LAW: A Tool for Improved Productivity with High-Performance Linear Algebra Codes. Design and Applications

LAPACK and ScaLAPACK are arguably the defacto standard libraries among the scientific community for solving linear algebra problems on sequential, shared-memory and distributed-memory architectures. While ease of use was a major design goal for the ScaLAPACK project; with respect to its predecessor LAPACK; it is still a non-trivial exercise to develop a new code or modify an existing LAPACK code to exploit processor grids, distributed-array descriptors and the associated distributed-memory ScaLAPACK/PBLAS routines. In this paper, we introduce what we believe will be an invaluable development tool for the scientific code developer, which exploits ad-hoc polymorphism, derived-types, optional arguments, overloaded operators and conditional compilation in Fortran 95, to provide wrappers to a subset of common linear algebra kernels. These wrappers are introduced to facilitate the abstraction of low-level details which are irrelevant to the science being performed, such as target platform and execution model. By exploiting this high-level library interface, only a single code source is required with mapping onto a diverse range of execution models performed at link-time with no user modification. We conclude with a case study whereby we describe application of the LAW library in the implementation of the well-known Chebyshev Matrix Exponentiation algorithm for Hermitian matrices.

💡 Research Summary

The paper introduces LAW (Library for Linear Algebra), a development tool designed to simplify the use of LAPACK and ScaLAPACK in scientific applications.

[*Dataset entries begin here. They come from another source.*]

import Literature.Analysis.FluidPDE.LocalPressureLiouvilleFunctional
import Literature.Analysis.FluidPDE.PressureEquationSlicing
import Literature.Analysis.FluidPDE.HarmonicVanishing
import Literature.Analysis.FluidPDE.HarmonicLiouvilleLp
import Literature.Analysis.FluidPDE.HelmholtzAnnihilator
import Literature.Analysis.FunctionSpaces.Mollification
import Mathlib.Analysis.Distribution.AEEqOfIntegralContDiff
import HarnessLib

While LAPACK provides a robust set of routines for sequential and shared‑memory environments, ScaLAPACK extends this capability to distributed‑memory systems but requires programmers to manage processor grids, distributed array descriptors, and the associated PBLAS calls. This setup creates a steep learning curve for both new code development and the adaptation of existing LAPACK‑based programs to high‑performance clusters.

LAW addresses this problem by exploiting modern Fortran 95 features—derived types, ad‑hoc polymorphism, optional arguments, operator overloading, and conditional compilation—to create a thin, high‑level wrapper around a selected subset of common linear‑algebra kernels. The core idea is that a programmer writes code once, using intuitive constructs such as matrix A, vector x, and expressions like y = A * x. At compile‑time the programmer selects a target execution model (serial, MPI‑based distributed, or future GPU‑accelerated) via pre‑processor flags; at link‑time the appropriate low‑level library (BLAS/LAPACK, ScaLAPACK/PBLAS, or a future backend) is bound automatically. No source‑level changes are required when moving from a laptop to a petascale cluster.

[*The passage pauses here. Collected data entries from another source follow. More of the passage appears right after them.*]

/-- [our object] **`G_st = Nᵀ·(Ljet₁₁·L̂ + Ljet b·Ljet b′ + Ljet b′·Ljet b + L̂·Ljet₁₁)·N`.**  A definition. -/
def Gjet₁₁ : Matrix ρ ρ ℝ := Nᵀ * (Ljet₁₁ s b b' * Lhat s + Ljet s b * Ljet s b' + Ljet s b' * Ljet s b + Lhat s * Ljet₁₁ s b b') * N

/-- [our object] **`A₀ = 2•G₀⁻¹`.**  A definition. -/
def Ajet₀ : Matrix ρ ρ ℝ := (2 : ℝ) • (Gjet₀ s N)⁻¹

/-- [our object] **`A_s = −2•G₀⁻¹G_sG₀⁻¹`** (first inverse jet).  A definition. -/
def Ajet₁ : Matrix ρ ρ ℝ := -((2 : ℝ) • ((Gjet₀ s N)⁻¹ * Gjet₁ s b N * (Gjet₀ s N)⁻¹))

/-- [our object] **`A_st = 2•(−G₀⁻¹G_stG₀⁻¹ + G₀⁻¹G_sG₀⁻¹G_tG₀⁻¹ + G₀⁻¹G_tG₀⁻¹G_sG₀⁻¹)`** (mixed inverse jet).  A definition. -/
def Ajet₁₁ : Matrix ρ ρ ℝ := (2 : ℝ) • (-((Gjet₀ s N)⁻¹ * Gjet₁₁ s b b' N * (Gjet₀ s N)⁻¹)
    + (Gjet₀ s N)⁻¹ * Gjet₁ s b N * (Gjet₀ s N)⁻¹ * Gjet₁ s b' N * (Gjet₀ s N)⁻¹
    + (Gjet₀ s N)⁻¹ * Gjet₁ s b' N * (Gjet₀ s N)⁻¹ * Gjet₁ s b N * (Gjet₀ s N)⁻¹)

omit [Fintype ρ] [DecidableEq ρ] in
/-- [folklore] `G₀` is symmetric (`L̂ᵀ = L̂`). -/
theorem transpose_Gjet₀ : (Gjet₀ s N)ᵀ = Gjet₀ s N := by
  rw [Gjet₀, Matrix.transpose_mul, Matrix.transpose_mul, Matrix.transpose_mul, Matrix.transpose_transpose, Lhat_transpose]
  simp only [Matrix.mul_assoc]

omit [Fintype ρ] [DecidableEq ρ] in
/-- [folklore] PARITY TYPE: **THE FIRST GRAM JET IS ODD**, `(G_s)ᵀ = −G_s`. -/
theorem transpose_Gjet₁ : (Gjet₁ s b N)ᵀ = -Gjet₁ s b N := by
  rw [Gjet₁, Matrix.transpose_mul, Matrix.transpose_mul, Matrix.transpose_transpose, Matrix.transpose_add, Matrix.transpose_mul,
    Matrix.transpose_mul, transpose_Ljet, Lhat_transpose]
  rw [show Lhat s * -Ljet s b + -Ljet s b * Lhat s = -(Ljet s b * Lhat s + Lhat s * Ljet s b) by rw [Matrix.mul_neg, Matrix.neg_mul]; abel,
    Matrix.neg_mul, Matrix.mul_neg, Matrix.mul_assoc]

omit [DecidableEq ρ] in
/-- [folklore] The trace of (symmetric)·(antisymmetric) vanishes. -/
theorem trace_mul_eq_zero_of_symm_of_antisymm {S A : Matrix ρ ρ ℝ} (hS : Sᵀ = S) (hA : Aᵀ = -A) : (S * A).trace = 0 := by
  have h : (S * A).trace = -(S * A).trace := by
    conv_lhs => rw [← Matrix.trace_transpose, Matrix.transpose_mul, hS, hA, Matrix.neg_mul, Matrix.trace_neg, Matrix.trace_mul_comm]
  linarith

/-- [folklore] **NO FIRST-ORDER TADPOLE IN THE GRAM TERM**: `trace (G₀⁻¹·G_s) = 0` (`G₀⁻¹` symmetric, `G_s` antisymmetric). -/
theorem trace_inv_mul_Gjet₁ : ((Gjet₀ s N)⁻¹ * Gjet₁ s b N).trace = 0 :=
  trace_mul_eq_zero_of_symm_of_antisymm (by rw [Matrix.transpose_nonsing_inv, transpose_Gjet₀]) (transpose_Gjet₁ s b N)
end Basis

The library is organized into three modules. law_interface defines the public API and the derived‑type structures that hold matrix dimensions, data pointers, and optional distribution metadata. law_serial implements the API using standard BLAS/LAPACK calls for single‑process execution. law_mpi provides the same API but internally sets up an MPI process grid, creates ScaLAPACK descriptors, and forwards operations to PBLAS. Both modules expose identical subroutines and overloaded operators, ensuring that the user code sees a single, consistent interface regardless of the underlying execution model.

Performance evaluation consists of two benchmark suites. The first measures dense matrix–matrix multiplication (DGEMM/PDGEMM) and dense eigenvalue problems across a range of core counts (1 to 64). LAW’s serial variant matches the raw BLAS performance, while the MPI variant incurs less than a 5 % overhead compared to a hand‑written ScaLAPACK program, confirming that the wrapper adds negligible runtime cost. The second benchmark focuses on memory‑bound matrix–vector products (DGEMV/PDGEMV) where communication dominates; again, LAW’s abstraction does not degrade scalability.

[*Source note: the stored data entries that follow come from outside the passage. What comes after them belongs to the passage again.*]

import Summits.ResolutionOfSingularities.ResolutionOfSingularities.Theorems.FrobeniusLadderFRationalResolutionFRationalCM
import HarnessLib

/-!
# Uniform colon capturing for powers of a system of parameters of `S/Q`

Route `FrobeniusLadder`, crux stmt-ResolutionOfSingularities-15317 `FRationalResolution`, line
`Sketch`, theme C (Hochster–Huneke 1994, Prop. 6.27 (a) for `R = S/Q` without a Cohen–Macaulay
hypothesis: one tightly closed parameter ideal ⇒ all). Let `S` be a regular local ring of prime
characteristic `p`, `Q` a prime ideal and `R = S/Q`, `d = dim R`. The non-zero-divisor facts of the
Cohen–Macaulay case are replaced by **colon capturing with a uniform multiplier**: there are
`c ∈ R ∖ {0}` and `N : ℕ`, depending only on `S, Q`, such that for every system of parameters `s` of
`R` (`d` elements generating an ideal with maximal radical), every index `i`, all exponents
`q = p^e`, `m ≥ 1` and every `v ∈ R`:

`v · s_i^m ∈ (s_j^q : j < i) ⇒ c · v^(p^N) ∈ (s_j^(q p^N) : j < i)`.

Proof (`stub_colonCapturing_sop_pow`; Hochster–Huneke 1990 §7, Huneke, *Tight closure and its
applications*, Thm. 3.1). Once and for all choose `y ⊆ Q` with `dim S/(y) = d`
(`colonCapturing_exists_prefix`); `Q` is minimal over `(y)`, so some `c ∉ Q` and `N` satisfy
`c · Q^N ⊆ (y)` (`colonCapturing_exists_mul_pow_mem`). Given `s, i, e, m, v`, the modified family
`s'_j = s_j^(k_j)` (`k_j = p^e` for `j < i`, `k_i = m`, `k_j = 1` for `j > i`) is again a system of
parameters (same radical), the hypothesis reads `v · s'_i ∈ (s'_j : j < i)`, and lifts `x` of `s'`
with `(y, x)` a system of parameters of `S` exist (`colonCapturing_exists_lifts`). Colon capturing
upstairs with the explicit threshold `e ≥ N` (`colonCapturing_sop_pow_upstairs`, the proof of
`colonCapturing_quotient`) at the exponent `p^N` gives `c · u^(p^N) ∈ (x_j^(p^N) : j < i) + Q` for a
lift `u` of `v`; pushing down to `S/Q`, `(s'_j)^(p^N) = s_j^(p^(e+N))` for `j < i`.
-/

-- single-problem summit: the doubled namespace component `ResolutionOfSingularities` is forced
set_option linter.dupNamespace false

noncomputable section

open IsLocalRing RingTheory.Sequence Literature.RingTheory.TightClosure
  Literature.RingTheory.RegularLocalRing Literature.AlgebraicGeometry.Resolution

namespace Summit.ResolutionOfSingularities.ResolutionOfSingularities.Theorems.FRationalResolution

/-- Replacing each member of a family by a positive power of itself does not change the radical of
the ideal the family generates. -/
theorem colonCapturing_sop_pow_radical_span_pow {R : Type} [CommRing R] {ι : Type} (s : ι → R)
    (k : ι → ℕ) (hk : ∀ j, 0 < k j) :
    (Ideal.span (Set.range fun j => s j ^ k j)).radical = (Ideal.span (Set.range s)).radical := by
  refine le_antisymm (Ideal.radical_le_radical_iff.mpr (Ideal.span_le.mpr ?_))
    (Ideal.radical_le_radical_iff.mpr (Ideal.span_le.mpr ?_))
  · rintro _ ⟨j, rfl⟩
    exact Ideal.pow_mem_of_mem _ (Ideal.le_radical (Ideal.subset_span (Set.mem_range_self j)))
      _ (hk j)
  · rintro _ ⟨j, rfl⟩
    exact ⟨k j, Ideal.subset_span (Set.mem_range_self (f := fun j => s j ^ k j) j)⟩

/-- **Colon capturing upstairs with the explicit threshold** (the proof of
`colonCapturing_quotient`, Hochster–Huneke 1990, §7; Huneke, *Tight Closure and its Applications*,
Thm. 3.1): `S` regular local of characteristic `p` and dimension `h + d`, `Q` prime, `(y, x)` a
system of parameters of `S` with `y ⊆ Q`, `c · Qᴺ ⊆ (y)`. If `u · x_i ∈ (x_j : j < i) + Q` then
`c · u^q ∈ (x_j^q : j < i) + Q` for every `q = p^e` with `e ≥ N`. -/
theorem colonCapturing_sop_pow_upstairs (p : ℕ) [Fact p.Prime] (S : Type) [CommRing S]
    [IsRegularLocalRing S] [CharP S p] (Q : Ideal S) [Q.IsPrime] {d h : ℕ}
    (hdim : ringKrullDim S = ↑(h + d)) (y : Fin h → S) (x : Fin d → S) (hy : ∀ j, y j ∈ Q)
    (hsop : (Ideal.span (Set.range y ∪ Set.range x)).radical.IsMaximal) (c : S) (N : ℕ)
    (hcN : ∀ z ∈ Q ^ N, c * z ∈ Ideal.span (Set.range y)) (i : Fin d) (u : S)
    (hu : u * x i ∈ Ideal.span (x '' Set.Iio i) ⊔ Q) (e : ℕ) (he : N ≤ e) :
    c * u ^ p ^ e ∈ Ideal.span ((fun j : Fin d => x j ^ p ^ e) '' Set.Iio i) ⊔ Q := by
  -- adapted from `colonCapturing_quotient` (…ColonCapturingUpstairs.lean), threshold exposed
  have hp : p.Prime := Fact.out
  have hNq : N ≤ p ^ e := he.trans (Nat.lt_pow_self hp.one_lt).le
  have hrad : (Ideal.span (Set.range y ∪ Set.range x)).radical = maximalIdeal S :=
    IsLocalRing.eq_maximalIdeal hsop
  have hym : ∀ j, y j ∈ maximalIdeal S := fun j =>
    IsLocalRing.le_maximalIdeal (Ideal.IsPrime.ne_top ‹_›) (hy j)
  have hxm : ∀ j, x j ∈ maximalIdeal S := fun j =>
    hrad ▸ Ideal.le_radical (Ideal.subset_span (Or.inr ⟨j, rfl⟩))
  -- Frobenius: `c u^q x_i^q = c a^q + c w^q ∈ (x_j^q : j < i) + (y)`
  obtain ⟨a, ha, w, hw, haw⟩ := Submodule.mem_sup.mp hu
  have haq : a ^ p ^ e ∈ Ideal.span ((fun j : Fin d => x j ^ p ^ e) '' Set.Iio i) := by
    have h1 := pow_mem_frobeniusPower (q := p ^ e) ha
    rwa [frobeniusPower_span p e, Set.image_image] at h1
  have hwq : c * w ^ p ^ e ∈ Ideal.span (Set.range y) :=
    hcN _ (Ideal.pow_le_pow_right hNq (Ideal.pow_mem_pow hw _))
  have hkey : c * u ^ p ^ e * x i ^ p ^ e ∈
      Ideal.span ((fun j : Fin d => x j ^ p ^ e) '' Set.Iio i) ⊔ Ideal.span (Set.range y) := by
    rw [mul_assoc, ← mul_pow, ← haw, add_pow_char_pow, mul_add]
    exact Submodule.add_mem_sup (Ideal.mul_mem_left _ _ haq) hwq
  -- regularity upstairs: `x_i^q` is a non-zero-divisor modulo `(x_j^q : j < i) + (y)`
  have hmem := colonCapturing_quotient_mem_of_mul_mem S hdim y (fun j : Fin d => x j ^ p ^ e) hym
    (fun j => Ideal.pow_mem_of_mem _ (hxm j) _ (pow_pos hp.pos e)) ?_ i (c * u ^ p ^ e) hkey
  · exact (sup_le le_sup_left ((Ideal.span_le.mpr (by rintro _ ⟨j, rfl⟩; exact hy j)).trans
      le_sup_right) : Ideal.span ((fun j : Fin d => x j ^ p ^ e) '' Set.Iio i) ⊔
        Ideal.span (Set.range y) ≤ _) hmem
  · -- `𝔪 = rad (y, x) ≤ rad (y, x^q)`
    rw [← hrad]
    refine Ideal.radical_le_radical_iff.mpr (Ideal.span_le.mpr ?_)
    rintro r (⟨j, rfl⟩ | ⟨j, rfl⟩)
    · exact Ideal.le_radical (Ideal.subset_span (Or.inl ⟨j, rfl⟩))
    · exact ⟨p ^ e, Ideal.subset_span (Or.inr ⟨j, rfl⟩)⟩

/-- **Uniform colon capturing for powers of a system of parameters** of `R = S/Q`, `S` regular
local of prime characteristic `p`, `Q` prime, `d = dim R` (Hochster–Huneke 1990, §7; 1994,
Thm. 4.2 (c) / Prop. 6.27 (a)): there are `c ∈ R ∖ {0}` and `N : ℕ` such that for every system of
parameters `s` of `R`, every `i`, `q = p^e`, `m ≥ 1` and `v ∈ R`,
`v · s_i^m ∈ (s_j^q : j < i) ⇒ c · v^(p^N) ∈ (s_j^(p^(e+N)) : j < i)`. -/
theorem stub_colonCapturing_sop_pow (p : ℕ) [Fact p.Prime] (S : Type) [CommRing S] [IsRegularLocalRing S]
    [CharP S p] (Q : Ideal S) [Q.IsPrime] {d : ℕ} (hd : ringKrullDim (S ⧸ Q) = d) :
    ∃ c : S ⧸ Q, c ≠ 0 ∧ ∃ N : ℕ, ∀ s : Fin d → S ⧸ Q, (Ideal.span (Set.range s)).radical.IsMaximal →
      ∀ (i : Fin d) (e m : ℕ) (v : S ⧸ Q), 0 < m →
        v * s i ^ m ∈ Ideal.span ((fun j : Fin d => s j ^ p ^ e) '' Set.Iio i) →
        c * v ^ p ^ N ∈ Ideal.span ((fun j : Fin d => s j ^ p ^ (e + N)) '' Set.Iio i) := by
  classical
  have hp : p.Prime := Fact.out
  haveI : IsDomain S := isDomain_of_isRegularLocalRing S
  have hQtop : Q ≠ ⊤ := ‹Q.IsPrime›.ne_top
  haveI : Nontrivial (S ⧸ Q) := Ideal.Quotient.nontrivial_iff.mpr hQtop
  set π := Ideal.Quotient.mk Q with hπ
  -- dimension bookkeeping: `dim S = n`, `d ≤ n`
  obtain ⟨n, hn⟩ := exists_nat_cast_eq_ringKrullDim (R := S)
  have hdn : d ≤ n := by
    have h := ringKrullDim_le_of_surjective π Ideal.Quotient.mk_surjective
    rw [hn, hd] at h
    exact_mod_cast h
  have hdim : ringKrullDim S = ↑((n - d) + d) := by rw [Nat.sub_add_cancel hdn]; exact hn
  -- (a) once and for all: `y ⊆ Q` with `dim S/(y) = d`
  obtain ⟨y, hyQ, hyd⟩ := colonCapturing_exists_prefix S Q hn hd
  -- (b) `Q` is minimal over `(y)`, whence the multiplier `c ∉ Q` and `N` with `c·Q^N ⊆ (y)`
  have hJQ : Ideal.span (Set.range y) ≤ Q := Ideal.span_le.mpr (by rintro _ ⟨j, rfl⟩; exact hyQ j)
  have hQmin : Q ∈ (Ideal.span (Set.range y)).minimalPrimes := by
    refine ⟨⟨inferInstance, hJQ⟩, fun P ⟨hP, hJP⟩ hPQ => ?_⟩
    have hdimP : ringKrullDim (S ⧸ P) = d := by
      refine le_antisymm ?_ ?_
      · have h := ringKrullDim_le_of_surjective (Ideal.Quotient.factor hJP)
          (Ideal.Quotient.factor_surjective hJP)
        rwa [hyd] at h
      · have h := ringKrullDim_le_of_surjective (Ideal.Quotient.factor hPQ)
          (Ideal.Quotient.factor_surjective hPQ)
        rwa [hd] at h
    exact (eq_of_le_of_ringKrullDim_quotient_eq' hP hPQ hdimP hd).ge
  obtain ⟨c, hcQ, N, hcN⟩ := colonCapturing_exists_mul_pow_mem S (Ideal.span (Set.range y)) Q hQmin
  have hcne : π c ≠ 0 := fun h => hcQ ((Ideal.Quotient.eq_zero_iff_mem).mp h)
  refine ⟨π c, hcne, N, fun s hs i e m v hm hv => ?_⟩
  -- (c) the modified system of parameters `s' j = s j ^ k j`
  obtain ⟨k, hkpos, hki, hklt⟩ : ∃ k : Fin d → ℕ, (∀ j, 0 < k j) ∧ k i = m ∧
      ∀ j, j < i → k j = p ^ e := by
    refine ⟨fun j => if j < i then p ^ e else if j = i then m else 1, fun j => ?_, ?_, ?_⟩
    · dsimp only
      split_ifs
      exacts [pow_pos hp.pos e, hm, Nat.one_pos]
    · dsimp only
      rw [if_neg (lt_irrefl i), if_pos rfl]
    · intro j hj
      dsimp only
      rw [if_pos hj]
  obtain ⟨s', hs'k⟩ : ∃ s' : Fin d → S ⧸ Q, ∀ j, s' j = s j ^ k j := ⟨_, fun j => rfl⟩
  have hs'rad : (Ideal.span (Set.range s')).radical.IsMaximal := by
    rw [show s' = fun j => s j ^ k j from funext hs'k,
      colonCapturing_sop_pow_radical_span_pow s k hkpos]
    exact hs
  -- (d) lifts `x` of `s'` with `(y, x)` a system of parameters of `S`
  set x₀ : Fin d → S := fun j => (Ideal.Quotient.mk_surjective (s' j)).choose with hx₀
  have hx₀s : ∀ j, π (x₀ j) = s' j := fun j => (Ideal.Quotient.mk_surjective (s' j)).choose_spec
  have hx₀rad : (Ideal.span (Set.range fun j => Ideal.Quotient.mk Q (x₀ j))).radical.IsMaximal := by
    have : (fun j => Ideal.Quotient.mk Q (x₀ j)) = s' := funext hx₀s
    rw [this]
    exact hs'rad
  obtain ⟨x, hxQ, hsop⟩ := colonCapturing_exists_lifts S Q y hyQ hyd hd x₀ hx₀rad
  have hxs : ∀ j, π (x j) = s' j := fun j => by
    rw [← hx₀s j, hπ, Ideal.Quotient.mk_eq_mk_iff_sub_mem]
    exact hxQ j
  -- (e) the hypothesis reads `v · s'_i ∈ (s'_j : j < i)`; lift it upstairs
  have hv' : v * s' i ∈ Ideal.span (s' '' Set.Iio i) := by
    have h1 : s' '' Set.Iio i = (fun j : Fin d => s j ^ p ^ e) '' Set.Iio i :=
      Set.image_congr fun j hj => by rw [hs'k j, hklt j hj]
    rw [h1, hs'k i, hki]
    exact hv
  obtain ⟨u, rfl⟩ := Ideal.Quotient.mk_surjective v
  have hu : u * x i ∈ Ideal.span (x '' Set.Iio i) ⊔ Q := by
    have h1 : π (u * x i) ∈ (Ideal.span (x '' Set.Iio i)).map π := by
      rw [Ideal.map_span, Set.image_image]
      have : (fun j => π (x j)) '' Set.Iio i = s' '' Set.Iio i := by
        ext r; simp only [Set.mem_image, hxs]
      rw [this, map_mul, hxs]
      exact hv'
    have h2 := Ideal.mem_comap.mpr h1
    rwa [Ideal.comap_map_of_surjective π Ideal.Quotient.mk_surjective,
      show Ideal.comap π ⊥ = Q from by rw [← RingHom.ker_eq_comap_bot, hπ, Ideal.mk_ker]] at h2
  -- (f) colon capturing upstairs at the exponent `p^N`, pushed down to `S/Q`
  have hup := colonCapturing_sop_pow_upstairs p S Q hdim y x hyQ hsop c N hcN i u hu N le_rfl
  have h1 : π (c * u ^ p ^ N) ∈
      (Ideal.span ((fun j : Fin d => x j ^ p ^ N) '' Set.Iio i) ⊔ Q).map π :=
    Ideal.mem_map_of_mem _ hup
  have hmapI : (Ideal.span ((fun j : Fin d => x j ^ p ^ N) '' Set.Iio i)).map π =
      Ideal.span ((fun j : Fin d => s j ^ p ^ (e + N)) '' Set.Iio i) := by
    rw [Ideal.map_span, Set.image_image]
    congr 1
    refine Set.image_congr fun j hj => ?_
    rw [map_pow, hxs, hs'k j, hklt j hj, ← pow_mul, ← pow_add]
  rw [Ideal.map_sup, Ideal.map_quotient_self, sup_bot_eq, hmapI] at h1
  simpa only [map_mul, map_pow] using h1

end Summit.ResolutionOfSingularities.ResolutionOfSingularities.Theorems.FRationalResolution

end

A detailed case study demonstrates the practical benefits of LAW by implementing the Chebyshev matrix exponentiation algorithm for Hermitian matrices. This algorithm repeatedly applies matrix–vector products and scalar updates to approximate the exponential of a matrix. Using LAW, the implementation reduces to a handful of high‑level statements (y = A * x, z = alpha * y + beta * z, etc.). The same source file is compiled with -DLawSerial for a sequential run or with -DLawMPI for a distributed run on up to 64 MPI processes. Experimental results show near‑linear speedup (efficiency ≈ 0.98) and a reduction in source lines from roughly 450 to 310, illustrating both productivity gains and maintainability improvements.

In conclusion, LAW provides a portable, high‑level programming model that abstracts away low‑level details of processor topology, array distribution, and library selection while preserving the performance of the underlying optimized BLAS/LAPACK implementations. The authors argue that this approach can accelerate scientific software development, reduce code duplication, and facilitate rapid migration to emerging architectures. Future work includes extending the framework to GPU‑accelerated backends (e.g., cuBLAS), integrating automatic performance tuning, and leveraging newer Fortran standards (2008/2018) to support more sophisticated object‑oriented features.